Seperti kata teman, kalau kita terus memikirkan pekerjaan lama sedang pekerjaan baru menanti maka tidak akan ada habisnya. Maju saja. Bukan bermaksud mengabaikan, toh nanti akan ada orang-orang baru yang mampu menggantikan.
Sama seperti jika kita terpaku pada kenyamanan saat ini sedangkan di hadapan ada sesuatu yang lebih menantang lalu kita tidak mengambilnya maka tidak akan ada perubahan. Apapun nanti yang terjadi di depan semoga bisa menjadi warna dalam khazanah kehidupan saya.

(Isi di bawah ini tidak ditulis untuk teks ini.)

import Summits.CriticalPhenomena.PercolationContinuityZ3.Theorems.Transplant.ReflexSlabArms
import HarnessLib

/-!
# REFLEX sector-slabs with TWO pockets in one quadrant `ℝ𝕎_{c₁,c₂} = {x ∈ S_k | x₂ ≥ 0 ∨ c₁·x₂ ≤ x₁ ∨ c₂·x₁ ≤ x₂}`: the station design, II —
# the bottom face

builds on p205010 (kernel theorem, internal audit signed; external expert review pending) — NOT used in this file.
Lane `prim-bschramm`, seat `prim-bschramm-p2` (gen 23; class C1b, METHOD = input substitution; memo `HOME/bschramm/P2-LATTICES.md` §83);
helper file (`--supports stmt-CriticalPhenomena-4575 --as helper`).  A bottom-face vertex `u = (u₀, −N, u₂)` with exit `b = u − e₁ ∈ ℝ𝕎`:
* `c₂·b₁ ≤ b₂` (the exit lies under the right half or in the SOUTH pocket, `u₂ ≥ −c₂(N+1)`): the RIGHTWARD chain of the wide family (swapped arm to
  `{x₂ = 3N+5}`, connector `(u₀, −(2N+3), N+2)` leaning `+e₂`, the sweep) — its swapped arm stays in `ℝ𝕎` since `c₂x₁ ≤ c₂b₁ ≤ b₂ ≤ x₂`;
* `c₁·b₂ ≤ b₁` (the exit lies in the WEST pocket, `c₁|u₂| ≥ N+1`, so `c₁ ≥ 1`): the LEFTWARD pocket chain of the wide family verbatim.
**`rtw_design_bottom`** (`P ≥ α₄·α·αₛ`, `≤ 2k+2` edges, window `k + 5N + 7`); helpers `mem_rtw_of_southArm`, `mem_rtw_of_le`, `mem_rtw_of_pocketArm`.
Independent of `ReflexQuadPocketDesign`; both are assembled in `ReflexQuadPocketRow`.
[cite: AizenmanChayesChayesFrohlichRusso1983, §4 Thm 4.4, Cor. to Lemma 4.3, Lemma 4.2 (a)] [cite: GrimmettPercolation1999, §7.2 p. 148] -/

noncomputable section

namespace Summit.CriticalPhenomena.PercolationContinuityZ3.Theorems.Transplant

namespace ReflexQuadPocket

open MeasureTheory Literature.Probability.Percolation Literature.Probability.LatticeModels SimpleGraph HSU OrthantUniq HalfSlabUniq
  ConeSlabUniq ThinConeSlab RationalHalfSlab ThreeQuarterSlab ReflexSlab Filter
open scoped Classical Topology

variable {k : ℕ} {N : ℕ} {c₁ c₂ : ℝ}

/-- **The rightward swapped arm from an apex `b` with `c₂·b₁ ≤ b₂` stays in `ℝ𝕎`**: `x₁ ≤ b₁`, `b₂ ≤ x₂` (`c₂ ≥ 0`). [folklore] -/
theorem mem_rtw_of_southArm (hc₂ : 0 ≤ c₂) {b x : Site 3} (hs : c₂ * (b 1 : ℝ) ≤ (b 2 : ℝ)) (hx0 : x ∈ slab 3 k) (h1 : x 1 ≤ b 1)
    (h2 : b 2 ≤ x 2) : x ∈ {x : Site 3 | x ∈ slab 3 k ∧ (0 ≤ x 2 ∨ c₁ * (x 2 : ℝ) ≤ (x 1 : ℝ) ∨ c₂ * (x 1 : ℝ) ≤ (x 2 : ℝ))} := by
  have h1r : (x 1 : ℝ) ≤ (b 1 : ℝ) := by exact_mod_cast h1
  have h2r : (b 2 : ℝ) ≤ (x 2 : ℝ) := by exact_mod_cast h2
  exact ⟨hx0, Or.inr (Or.inr (((mul_le_mul_of_nonneg_left h1r hc₂).trans hs).trans h2r))⟩

/-- **Below the anti-diagonal on the left: `x₂ ≤ 0`, `x₂ ≤ x₁` ⇒ `x ∈ ℝ𝕎`** when `c₁ ≥ 1`. [folklore] -/
theorem mem_rtw_of_le (hc1 : 1 ≤ c₁) {x : Site 3} (hx0 : x ∈ slab 3 k) (h2 : x 2 ≤ 0) (h12 : x 2 ≤ x 1) : x ∈ {x : Site 3 | x ∈ slab 3 k ∧ (0 ≤ x 2 ∨ c₁ * (x 2 : ℝ) ≤ (x 1 : ℝ) ∨ c₂ * (x 1 : ℝ) ≤ (x 2 : ℝ))} := by
  have h2r : (x 2 : ℝ) ≤ 0 := by exact_mod_cast h2
  have h12r : (x 2 : ℝ) ≤ (x 1 : ℝ) := by exact_mod_cast h12
  have e1 : c₁ * (x 2 : ℝ) ≤ 1 * (x 2 : ℝ) := mul_le_mul_of_nonpos_right hc1 h2r
  exact ⟨hx0, Or.inr (Or.inl (by linarith))⟩

/-- **The leftward descending arm from an apex `b` with `c₁·b₂ ≤ b₁` stays in `ℝ𝕎`** (`c₁ ≥ 1`): `x₁ ≤ b₁`, `b₁ − x₁ ≤ b₂ − x₂`. [folklore] -/
theorem mem_rtw_of_pocketArm (hc1 : 1 ≤ c₁) {b x : Site 3} (hb : c₁ * (b 2 : ℝ) ≤ (b 1 : ℝ)) (hx0 : x ∈ slab 3 k) (h1 : x 1 ≤ b 1)
    (h12 : b 1 - x 1 ≤ b 2 - x 2) : x ∈ {x : Site 3 | x ∈ slab 3 k ∧ (0 ≤ x 2 ∨ c₁ * (x 2 : ℝ) ≤ (x 1 : ℝ) ∨ c₂ * (x 1 : ℝ) ≤ (x 2 : ℝ))} := by
  have h1r : (x 1 : ℝ) ≤ (b 1 : ℝ) := by exact_mod_cast h1
  have h12r : (b 1 : ℝ) - (x 1 : ℝ) ≤ (b 2 : ℝ) - (x 2 : ℝ) := by exact_mod_cast h12
  have hd : (x 2 : ℝ) - (b 2 : ℝ) ≤ 0 := by linarith
  have e1 : c₁ * ((x 2 : ℝ) - (b 2 : ℝ)) ≤ 1 * ((x 2 : ℝ) - (b 2 : ℝ)) := mul_le_mul_of_nonpos_right hc1 hd
  refine ⟨hx0, Or.inr (Or.inl ?_)⟩
  have : c₁ * (x 2 : ℝ) = c₁ * (b 2 : ℝ) + c₁ * ((x 2 : ℝ) - (b 2 : ℝ)) := by ring
  linarith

Yang paling teringat pada masa galau saya kali ini adalah ketika saya merasakan kasih sayang Allah yag teramat sangat. Saat kepala saya seperti mau pecah memikirkan bagaimana pengganti saya nanti di tempat lama dan bagaimana nanti lingkungan di tempat baru apakah lebih baik atau seperti apa, Allah memberikan secercah asa kepada saya. Hari berganti, saya memasrahkan diri. Dan hari berganti, pertolongan Allah terus datang. Selalu saja ada kemudahan. Saya berfikir hingga kepala berat, padahal ada Allah yang mampu memudahkan.
Sering kali saya khilaf ketika di hadapkan pada suatu persoalan. Bukan Allah pertama yang saya sapa. Bukan juga orang tua tempat saya bercerita. Saya malah memutar persoalan sendiri di dalam fikiran yang akhirnya hanya membuat saya pusing dan bingung sendiri. Padahal ridho Allah bergantung pada ridho orangtua. Saya jadi bisa membuat kesimpulan bahwa boleh saja kita menganggap masalah kita teramat besar tapi Allah jauh lebih besar dari itu semua. Allah tidak akan melepaskan hambaNya begitu saja ketika masalah melanda.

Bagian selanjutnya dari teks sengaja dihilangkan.